(Collected data entries)
────

import Literature.AlgebraicGeometry.Motives.HodgeThetaSubalgebraUnitaryOrthogonalChainPos
import Literature.AlgebraicGeometry.Motives.HodgeThetaSubalgebraUnitaryFortyOneFortyThreeGoodRankCores
import Literature.AlgebraicGeometry.Motives.HodgeThetaSubalgebraUnitaryTwentyEightThirtyThreeCorePart1
import Literature.AlgebraicGeometry.Motives.HodgeThetaSubalgebraUnitaryTwentySevenFortyCorePart1
import Literature.AlgebraicGeometry.Motives.HodgeThetaSubalgebraUnitaryTwentyEightFortyFiveCorePart3
import HarnessLib
import Literature.AlgebraicGeometry.Motives.HodgeThetaSubalgebraUnitaryEightNineCore
import Literature.AlgebraicGeometry.Motives.HodgeThetaSubalgebraUnitaryEightThirtySevenCore
import Literature.AlgebraicGeometry.Motives.HodgeThetaSubalgebraUnitaryFourOddCore
import Literature.AlgebraicGeometry.Motives.HodgeThetaSubalgebraUnitaryNineElevenCore
import Literature.AlgebraicGeometry.Motives.HodgeThetaSubalgebraUnitarySixSevenCoreAll
import Literature.AlgebraicGeometry.Motives.HodgeThetaSubalgebraUnitaryThreeCoprimeCore
import Literature.AlgebraicGeometry.Motives.HodgeThetaSubalgebraUnitaryTwelveThirteenCore
import Literature.AlgebraicGeometry.Motives.HodgeThetaSubalgebraUnitaryTwoOddCore

/-!
# The `Θ`-subalgebra theorem for unitary multiplicities `(28, 45)` — a `p = 73` cell by minimal-rank base points
# and sub-Levi recursion (Ribet 1983 Thm. 3, Lie step; abelian 73-folds of type `(28, 45)`)

Family `hodge`, layer `Literature/AlgebraicGeometry/Motives` (pure linear algebra over `ℂ`; no geometry). Research
context: cell `pub-hodge-ring2` (HONEST FRAMING: research route conditional on HC_CM; not a corollary; Q11.4-sentence-2
already refuted in dim ≥ 3), Literature lane gen 89. UNCONDITIONAL; theorems only, no definition, no named fact
(D-0026), no `sorry`.

THE PRINT. K. A. Ribet, Amer. J. Math. 105 (1983), Thm. 3 = Gordon's survey Thm. 6.3 (3) [held
`paper:arxiv-alg-geom_9709030` p. 18]. THE METHOD: `HodgeThetaSubalgebraUnitarySixteenTwentyOneCore` (a raising operator
`B` of MINIMAL non-zero rank `m`, the profile dichotomy `i + j ≤ m` or `i, j ≥ m`, tree cores making a Levi algebra full
or killing a Levi rank, lifts `UnitaryRaisingSpace.exists_raise_finrank_range_eq` + `UnitaryLeviSetup.exists_lift`, two
pencils `UnitaryGenericRank.exists_finrank_le_and_finrank_le`, the non-vanishing lemma
`UnitaryLeviFull.exists_raise_commute_apply_ne_zero`, TOOL C `UnitaryConstantRank.exists_raise_rank_ne_two`, TOOL F
`UnitaryConstantRank.false_of_le_rank`), the full-rank chain `UnitaryConstantRank.dvd_of_rank_eq_finrank`
(`HodgeThetaSubalgebraUnitaryNineTwentyEightCore`) and TOOL G `UnitaryOrthogonalChain.false_of_constProfile`.

THIS FILE assembles the core from the lemma files `HodgeThetaSubalgebraUnitaryTwentyEightFortyFiveCorePart1` … `HodgeThetaSubalgebraUnitaryTwentyEightFortyFiveCorePart3` (split for the gate's 200 kB cap).

THE CELL `(28 | 45)`. Good ranks 1, 2, 4, 7, 8, 11, 13 (Levi types `(1|44)`, `(2|43)`, `(4|41)`, `(7|38)`, `(8|37)`, `(11|34)`, `(13|32)` are tree cores); a proper `𝔊` has
raising ranks in `{0, 3, 5, 6, 9, 10, 12, 14, 15, 16, 17, 18, 19, 20, 21, 22, 23, 24, 25, 26, 27, 28}`; `m` minimal non-zero, `B` of rank `m`; a commuting raising `X` has profile
`(i, j)` (`i + j` a raising rank, `i + j ≤ m` or `i, j ≥ m`). SUB-LEVI RECURSION: when the non-zero profiles are constantly
`(i, j)`, the Levi algebra `L⁺` (resp. `L⁻`) is a `Θ`-algebra whose non-zero raising ranks are all `i` (resp. `j`), and the
same minimal-rank analysis applies to it (the `sub…` lemmas of §1).
* `m = 3` (`U⁺` of type `(25 | 3)`, `U⁻` of type `(3 | 42)`): `L⁺` of type `(25 | 3)` is full and a lift with `i = 2` has `j ∈ {1}`, killed in `L⁻` (type `(3 | 42)`).
* `m = 5` (`U⁺` of type `(23 | 5)`, `U⁻` of type `(5 | 40)`): `L⁺` of type `(23 | 5)` is full and a lift with `i = 2` has `j ∈ {3}`, killed in `L⁻` (type `(5 | 40)`).
* `m = 6` (`U⁺` of type `(22 | 6)`, `U⁻` of type `(6 | 39)`): after the Levi kills the profiles are [(0, 0), (0, 6), (6, 0), (6, 6)], so `L⁺` (type `(22 | 6)`) is a `Θ`-algebra with non-zero raising ranks in `{6}` — impossible by the sub-Levi lemmas.
* `m = 9` (`U⁺` of type `(19 | 9)`, `U⁻` of type `(9 | 36)`): after the Levi kills every profile has `i = 0` (profiles [(0, 0), (0, 9)]), against the non-vanishing lemma.
* `m = 10` (`U⁺` of type `(18 | 10)`, `U⁻` of type `(10 | 35)`): after the Levi kills the profiles are [(0, 0), (0, 10), (2, 8), (3, 7), (10, 0), (10, 10)], so `L⁺` (type `(18 | 10)`) is a `Θ`-algebra with non-zero raising ranks in `{2, 3, 10}` — impossible by the sub-Levi lemmas.
* `m = 12` (`U⁺` of type `(16 | 12)`, `U⁻` of type `(12 | 33)`): after the Levi kills the profiles are [(0, 0), (0, 12), (4, 8), (6, 6), (12, 0), (12, 12)], so `L⁺` (type `(16 | 12)`) is a `Θ`-algebra with non-zero raising ranks in `{4, 6, 12}` — impossible by the sub-Levi lemmas.
* `m = 14` (`U⁺` of type `(14 | 14)`, `U⁻` of type `(14 | 31)`): after the Levi kills every profile has `j = 0` (profiles [(0, 0), (14, 0)]), against the non-vanishing lemma on `U⁻`.
* `m = 15` (`U⁺` of type `(13 | 15)`, `U⁻` of type `(15 | 30)`): `L⁺` of type `(13 | 15)` is full and a lift with `i = 2` has `j ∈ {13}`, killed in `L⁻` (type `(15 | 30)`).
* `m = 16` (`U⁺` of type `(12 | 16)`, `U⁻` of type `(16 | 29)`): after the Levi kills every profile has `i = 0` (profiles [(0, 0)]), against the non-vanishing lemma.
* `m = 17` (`U⁺` of type `(11 | 17)`, `U⁻` of type `(17 | 28)`): `L⁺` of type `(11 | 17)` is full and a lift with `i = 2` has `j ∈ {15}`, killed in `L⁻` (type `(17 | 28)`).
* `m = 18` (`U⁺` of type `(10 | 18)`, `U⁻` of type `(18 | 27)`): the non-zero profiles [(0, 18), (3, 15), (6, 12), (9, 9)] are pairwise exclusive, so constant; `(3, 15)`: `L⁺` (type `(10 | 18)`) has constant rank `3`; `(6, 12)`: `L⁺` (type `(10 | 18)`) has constant rank `6`; `(9, 9)`: TOOL G.
* `m = 19` (`U⁺` of type `(9 | 19)`, `U⁻` of type `(19 | 26)`): after the Levi kills every profile has `i = 0` (profiles [(0, 0)]), against the non-vanishing lemma.
* `m = 20` (`U⁺` of type `(8 | 20)`, `U⁻` of type `(20 | 25)`): the non-zero profiles [(0, 20), (4, 16), (5, 15)] are pairwise exclusive, so constant; `(4, 16)`: `L⁺` (type `(8 | 20)`) has constant rank `4`; `(5, 15)`: `L⁺` (type `(8 | 20)`) has constant rank `5`.
* `m = 21` (`U⁺` of type `(7 | 21)`, `U⁻` of type `(21 | 24)`): the non-zero profiles [(0, 21), (3, 18), (6, 15), (7, 14)] are pairwise exclusive, so constant; `(3, 18)`: `L⁺` (type `(7 | 21)`) has constant rank `3`; `(6, 15)`: `L⁻` (type `(21 | 24)`) has constant rank `15`; `(7, 14)`: TOOL G.
* `m = 22` (`U⁺` of type `(6 | 22)`, `U⁻` of type `(22 | 23)`): after the Levi kills every profile has `i = 0` (profiles [(0, 0)]), against the non-vanishing lemma.
* `m = 23` (`U⁺` of type `(5 | 23)`, `U⁻` of type `(23 | 22)`): `L⁺` of type `(5 | 23)` is full and a lift with `i = 1` has `j ∈ {22}`, killed in `L⁻` (type `(23 | 22)`).
* `m = 24` (`U⁺` of type `(4 | 24)`, `U⁻` of type `(24 | 21)`): the non-zero profiles [(3, 21)] are pairwise exclusive, so constant; `(3, 21)`: `L⁺` (type `(4 | 24)`) has constant rank `3`.
* `m = 25` (`U⁺` of type `(3 | 25)`, `U⁻` of type `(25 | 20)`): `L⁺` of type `(3 | 25)` is full and a lift with `i = 1` has no feasible `j`.
* `m = 26` (`U⁺` of type `(2 | 26)`, `U⁻` of type `(26 | 19)`): after the Levi kills every profile has `i = 0` (profiles [(0, 0)]), against the non-vanishing lemma.
* `m = 27` (`U⁺` of type `(1 | 27)`, `U⁻` of type `(27 | 18)`): `L⁺` of type `(1 | 27)` is full and a lift with `i = 1` has no feasible `j`.
* `m = 28 = dim P`: the full-rank chain would give `28 ∣ 45`.

## References
* [Ribet1983] K. A. Ribet, *Hodge classes on certain types of abelian varieties*, Amer. J. Math. 105 (1983), Thm. 3.
* [Gordon1997] B. B. Gordon, *A survey of the Hodge conjecture for abelian varieties*, Thm. 6.3 (3), pp. 18–19.
* [Deligne1982HodgeCycles] P. Deligne, *Hodge cycles on abelian varieties*, LNM 900 (1982), I §3 Prop. 3.4, 3.6.
* [GoodmanWallachGTM255] R. Goodman, N. R. Wallach, GTM 255 (2009), §2.3.1, §4.1.1.
* [HoffmanKunze1971LinearAlgebra] K. Hoffman, R. Kunze, *Linear Algebra* (1971), §3.1 Thm. 2, §6.7, §8.5.
-/

noncomputable section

────

EXERCISE PROMPT
Using the records above, copy all lines that include the word "varieties".

TASK SOLUTION
* [Ribet1983] K. A. Ribet, *Hodge classes on certain types of abelian varieties*, Amer. J. Math. 105 (1983), Thm. 3.
* [Gordon1997] B. B. Gordon, *A survey of the Hodge conjecture for abelian varieties*, Thm. 6.3 (3), pp. 18–19.
* [Deligne1982HodgeCycles] P. Deligne, *Hodge cycles on abelian varieties*, LNM 900 (1982), I §3 Prop. 3.4, 3.6.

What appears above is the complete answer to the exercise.